Copy nothing but the lines below running from the line containing "open Real Finset" through the line containing "(E3c), exact reading, scale-major", both end lines included.

=== Saved data entries ===
◆ ◆ ◆ ◆
import Mathlib
import HarnessLib
import Summits.HubbardSuperconductivity.HubbardSuperconductivity.Theorems.KLProgrammeKLRegimeCountertermShapeJD
import Summits.HubbardSuperconductivity.HubbardSuperconductivity.Theorems.KLProgrammeKLRegimeSplitBundleV16

/-!
# Route `KLProgramme` — crux K3, GEN 6 (bundle `klPredsV16`: (R-deg) degree-capped frames `FrameOKDeg`, (E3c) `FrameLipschitzFnTD` capping the
# comparison frame, (MS-Q) `TwoLegSizesMSTQ`, (E3f-AT) `TwoLegVolumeRateAT`, engine slot `EngineBoundsAtV10S`): the COUNTERTERM child's BODY
# `CountertermP2 klPredsV16 klWindowC` — seat hubbard-kl-k3c3-p2, technique «fixed point on FrameOK's tube (contraction in the frame norm)»

One instance of the bundle-generic body `CtJ.countertermP2_of_shapeJD_degCapQ` (`…CountertermShapeJD`, p506725; chain `…ContinuationJD` p504737 /
`…OneVolumeJD` p506074): the frame slot `FrameOKDeg = FrameOK ∧ K.degree ≤ 2^21·16^N` by `Iff.rfl`; `renorm = RenormalisedAtF` by `id`; history
`histV15 = split ∧ renorm ∧ engine`; from `TwoLegStepV16`: the `C⁴` + tier-1 sizes (`TwoLegCoreTD.sizesT1`), the capped (E3c) clause
(`TwoLegCoreTD.lipschitz` — comparison frames in `FrameOKDeg (ctRenMs G) U (nScales β) μ` = the slot, definitionally), the (MS-Q) conjunct
(`TwoLegSizesMSTQ`, unfolding to the `Q.CE`-keyed decomposition the provider `selfMapProviderA_degCapNumeral_of_ceBudget` consumes), and the (E3f-AT)
rate through `twoLegVolumeRateAT_apply_of_V16` at child 2's cutoff threshold `Mq := fun L => max (Mh L) (Q.M0 β L)` (plan g14 (R18), HOME STATUS
2026-08-27T06:46:01Z; the transfer is SCALE-MAJOR, `ct_volumeTransfer_of_rateA`).  Result:

  **`CtJ.countertermP2_klPredsV16 : CountertermP2 klPredsV16 klWindowC`.**

The gen-6 route closer is the one-liner `KLRegimeCounterterm.KLRegimeCountertermV16_of := KLRegimeSplit.CtJ.countertermP2_klPredsV16`, filed
`--workitem` on the gen-6 Counterterm item at birth.  Reads of `TwoLegStepV16` (audit column (iv)): `TwoLegCoreTD`'s `C⁴` conjunct and tier-1
`j ≤ 2` sizes, `FrameLipschitzFnTD histV15`, `TwoLegSizesMSTQ` (all of it), `TwoLegVolumeRateAT` (V16 antecedent at `Mq = max Mh M0`), and the
structural `RenormalisedAtF n → histV15 K n`; nothing else.  Proof only; nothing is asserted about the Hubbard model beyond the hypothesis block.
-/

noncomputable section

namespace Summit.HubbardSuperconductivity.HubbardSuperconductivity.Theorems.KLRegimeSplit

set_option linter.dupNamespace false -- summit = problem name (single-conjunct summit), D-0017

open Real Finset
open Literature.MathematicalPhysics.QuantumLattice Literature.Probability.LatticeModels
open Summit.HubbardSuperconductivity.HubbardSuperconductivity.Theorems.KLProgrammeLegKernels

namespace CtJ

/-- **THE COUNTERTERM CHILD OF K3 AT GEN 6**: `CountertermP2 klPredsV16 klWindowC` — one degree-capped `TrigPolyC4v` frame (`0` or a Jackson mean
of degree `d + d ≤ 2^21·16^{nScales β}`), chosen before the volume, renormalised at every scale at every large volume; by the Jackson-smoothed
wholesale continuation on the function pieces (self-map of the capped tube with the `Q.CE`-keyed multi-slot room, contraction through the capped
(E3c), exact reading, scale-major volume transfer by (E3f-AT)). -/
theorem countertermP2_klPredsV16 : CountertermP2 klPredsV16 klWindowC :=
  countertermP2_of_shapeJD_degCapQ (Pr := klPredsV16)
    (fun L M _ _ G P Q R β U μ K j => histV15 L M G P Q R β U μ K j)
    (fun L M _ _ G Q R β U μ K n => TwoLegSizesMSFnQ L M G Q R β U μ K.eval n)
    (fun _ _ _ _ _ => Iff.rfl) (fun _ _ _ _ _ _ _ _ _ _ h => h) (fun _ _ _ _ _ _ _ _ _ _ _ _ _ hs hr he => ⟨hs, hr, he⟩)
    (fun _ _ _ _ _ _ _ _ _ _ _ h => h)
    (fun _ _ _ _ _ _ _ _ _ _ _ _ h => ⟨h.1.sizesT1, fun K' hK' hh q => h.1.lipschitz K' hK' hh q, h.2.1⟩)
    (fun _ _ _ _ _ _ _ _ _ _ _ _ _ Mq h hM hMq hall _ _ _ _ hL hM' hMq' θ =>
      twoLegVolumeRateAT_apply_of_V16 h Mq hM hMq hall hL hM' hMq' θ)

end CtJ

end Summit.HubbardSuperconductivity.HubbardSuperconductivity.Theorems.KLRegimeSplit

end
◆ ◆ ◆ ◆
=== EXERCISE SOLUTION ===
open Real Finset
open Literature.MathematicalPhysics.QuantumLattice Literature.Probability.LatticeModels
open Summit.HubbardSuperconductivity.HubbardSuperconductivity.Theorems.KLProgrammeLegKernels

namespace CtJ

/-- **THE COUNTERTERM CHILD OF K3 AT GEN 6**: `CountertermP2 klPredsV16 klWindowC` — one degree-capped `TrigPolyC4v` frame (`0` or a Jackson mean
of degree `d + d ≤ 2^21·16^{nScales β}`), chosen before the volume, renormalised at every scale at every large volume; by the Jackson-smoothed
wholesale continuation on the function pieces (self-map of the capped tube with the `Q.CE`-keyed multi-slot room, contraction through the capped
(E3c), exact reading, scale-major volume transfer by (E3f-AT)). -/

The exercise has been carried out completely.